孟启铭突然低头,狠狠地吻住明以言。明以言只觉得唇上一阵清凉,大脑一片麻木,她依旧把眼睛睁得大大的,一动不动的对上孟启铭棱角分明的脸。
孟启铭一手搂着明以言的腰,见她没有反应,又将她往自己的怀里搂了搂。他的唇在她柔软的唇上流连,动作十分的轻柔。
明以言从墙上掉下来时,头上的帽子早就不知道飞到哪里去了,此时她一头长发倾泻而下,晚风拂过,她的青丝若有若无的触碰到孟启铭的脸上,孟启铭只觉得有些痒,一手又轻抚着她的发。
怀中的人似浑身无力,任由他抱着,直到一声十分清脆的咳嗽声响起,明以言猛地一个激灵,伸手推开了孟启铭。
孟启铭轻笑了一声,才将搂着她的手缓缓放下。
“我说太子殿下这酒喝到一半就不见了,原来是躲到这来找清净了。夜下会佳人,殿下好雅兴。”
明以言眼睛一瞥,看到两名男子锦衣华服,刚刚说话的男子身着一袭湖蓝色的绸衣,脸上带着玩世不恭的笑,正在打量着她。
另一位玄青衣服的男子清了清嗓子,对孟启铭道:“殿下深夜会佳人,不怕太子妃知道了?”他的声音沉劲有力,低沉如大海涛声,语调用得恰到好处。明以言本好奇是何人,却因为同孟启铭如此亲密被人撞见,他还提到自己,此时真是恨不得找个地缝钻下去。
明以言低着头背过身去,不再理会他们。
孟启铭往前走了一小步,不着痕迹的挡住了明以言。对他们二人道:“刚刚酒气有些上头,酒楼里又闷得很,所以就出来透透气。”
蓝衣男子的笑意越发深,“打扰了殿下的雅兴,实在是不好意思。依我看,今日都到此为止吧。”

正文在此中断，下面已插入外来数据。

/-- **The reduced list is the `l`-independent half of the reduced functional conditions**:
`O2ObligationsWard α A D E₀ w_T w_J` gives `IsPositiveForWard α A D 0 w_T w_J`.  Case analysis as in
`O2Obligations.isPositiveFor_zero`; the exact disjuncts `ℓ = 2 ∧ Δ = 3` / `ℓ = 1 ∧ Δ = 2` are excluded from the
semidefinite clauses of `IsPositiveForWard` and served by `ward_T` / `ward_J` in the scalar ones.
[cite: ChesterEtAl2020, §3.1 (functional conditions), §2.2 (assumptions about the spectrum; Ward identities)] -/
theorem isPositiveForWard_zero (h : O2ObligationsWard α A D E₀ wT wJ) : IsPositiveForWard α A D 0 wT wJ := by
  refine ⟨h.unit_pos, fun gs gφ gt _ _ _ => by simp, ?_, h.ward_T, ?_, h.ward_J, ?_, ?_, ?_, ?_, ?_⟩
  · -- sector 0⁺ off the stress-tensor slot
    rintro Δ ℓ g ⟨hev, hb, hsc, htw⟩ hT hg
    rcases lt_or_ge Δ E₀ with hlt | hge
    · by_cases h0 : ℓ = 0
      · subst h0
        rw [unitarityBound3D_zero] at hb
        exact h.scalar_0p Δ hb (hsc rfl) hlt g hg
      · rw [unitarityBound3D_of_ne_zero h0] at hb
        rcases htw (Nat.one_le_iff_ne_zero.mpr h0) with hT' | htw'
        · exact (hT hT').elim
        · exact h.spinning_0p ℓ hev h0 Δ hb htw' hlt g hg
    · exact h.tail_0p ℓ hev Δ hb hge g hg
  · -- sector 0⁻ off the current slot
    rintro Δ ℓ g ⟨hodd, hb, hJ⟩ hJ' hg
    rcases lt_or_ge Δ E₀ with hlt | hge
    · have h0 : ℓ ≠ 0 := by rintro rfl; exact Nat.not_odd_zero hodd
      rw [unitarityBound3D_of_ne_zero h0] at hb
      rcases hJ with hJ'' | htw'
      · exact (hJ' hJ'').elim
      · exact h.spinning_0m ℓ hodd Δ hb htw' hlt g hg
    · exact h.tail_0m ℓ hodd Δ hb hge g hg
  · -- sector 1
    rintro Δ ℓ g ⟨hb, hsc, htw⟩ hg
    rcases lt_or_ge Δ E₀ with hlt | hge
    · by_cases h0 : ℓ = 0
      · subst h0
        rw [unitarityBound3D_zero] at hb
        exact h.scalar_1 Δ hb (hsc rfl) hlt g hg
      · rw [unitarityBound3D_of_ne_zero h0] at hb
        exact h.spinning_1 ℓ h0 Δ hb (htw (Nat.one_le_iff_ne_zero.mpr h0)) hlt g hg
    · exact h.tail_1 ℓ Δ hb hge g hg
  · -- sector 2⁺
    rintro Δ ℓ g ⟨hev, hb, hsc, htw⟩ hg
    rcases lt_or_ge Δ E₀ with hlt | hge
    · by_cases h0 : ℓ = 0
      · subst h0
        rw [unitarityBound3D_zero] at hb
        exact h.scalar_2p Δ hb (hsc rfl) hlt g hg
      · rw [unitarityBound3D_of_ne_zero h0] at hb
        exact h.spinning_2p ℓ hev h0 Δ hb (htw (Nat.one_le_iff_ne_zero.mpr h0)) hlt g hg
    · exact h.tail_2p ℓ hev Δ hb hge g hg
  · -- sector 2⁻
    rintro Δ ℓ g ⟨hodd, hb, htw⟩ hg
    rcases lt_or_ge Δ E₀ with hlt | hge
    · have h0 : ℓ ≠ 0 := by rintro rfl; exact Nat.not_odd_zero hodd
      rw [unitarityBound3D_of_ne_zero h0] at hb
      exact h.spinning_2m ℓ hodd Δ hb htw hlt g hg
    · exact h.tail_2m ℓ hodd Δ hb hge g hg
  · -- sector 3
    rintro Δ ℓ g ⟨hb, hsc, htw⟩ hg
    rcases lt_or_ge Δ E₀ with hlt | hge
    · by_cases h0 : ℓ = 0
      · subst h0
        rw [unitarityBound3D_zero] at hb
        exact h.scalar_3 Δ hb (hsc rfl) hlt g hg
      · rw [unitarityBound3D_of_ne_zero h0] at hb
        exact h.spinning_3 ℓ h0 Δ hb (htw (Nat.one_le_iff_ne_zero.mpr h0)) hlt g hg
    · exact h.tail_3 ℓ Δ hb hge g hg
  · -- sector 4
    rintro Δ ℓ g ⟨hev, hb, hsc, htw⟩ hg
    rcases lt_or_ge Δ E₀ with hlt | hge
    · by_cases h0 : ℓ = 0
      · subst h0
        rw [unitarityBound3D_zero] at hb
        exact h.scalar_4 Δ hb (hsc rfl) hlt g hg
      · rw [unitarityBound3D_of_ne_zero h0] at hb
        exact h.spinning_4 ℓ hev h0 Δ hb (htw (Nat.one_le_iff_ne_zero.mpr h0)) hlt g hg
    · exact h.tail_4 ℓ hev Δ hb hge g hg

玄青衣服的男子也低头勾了勾嘴角,却没有再说话。气氛一时之间变得有些微妙起来。
孟启铭随手拍了拍衣服,对二人说道:“那哪行,不是刚刚才上了一壶酒,总得把它喝完了不是。”
蓝衣男子把头向前伸了伸,冲着明以言道:“殿下不如把这位姑娘……”
他话还没有说完,就被玄青男子伸手挡了下来。“这就是王弟的不是了,太子殿下的家事,我们怎么好插手。”
蓝衣男子不以为意的抽了抽腰带,“我这不是担心殿下吗,万一这太子妃的家教严些,脾气又不好,殿下可得小心了。”
明以言的身在在风中晃了晃。
孟启铭的眼睛往后看了看,轻轻一笑:“多谢王弟挂念。”说完,又转身对明以言说:“你先回去吧。”
明以言心里一阵欢呼,急匆匆的低头向外走去。路过两名男子身旁,蓝衣男子深吸了口气,叹道:“美人啊,身着男装都如此出众,太子殿下眼光不错!”
孟启铭望着明以言的背影,脸上的笑容有些凝住,眼睛里一片墨黑越发深邃。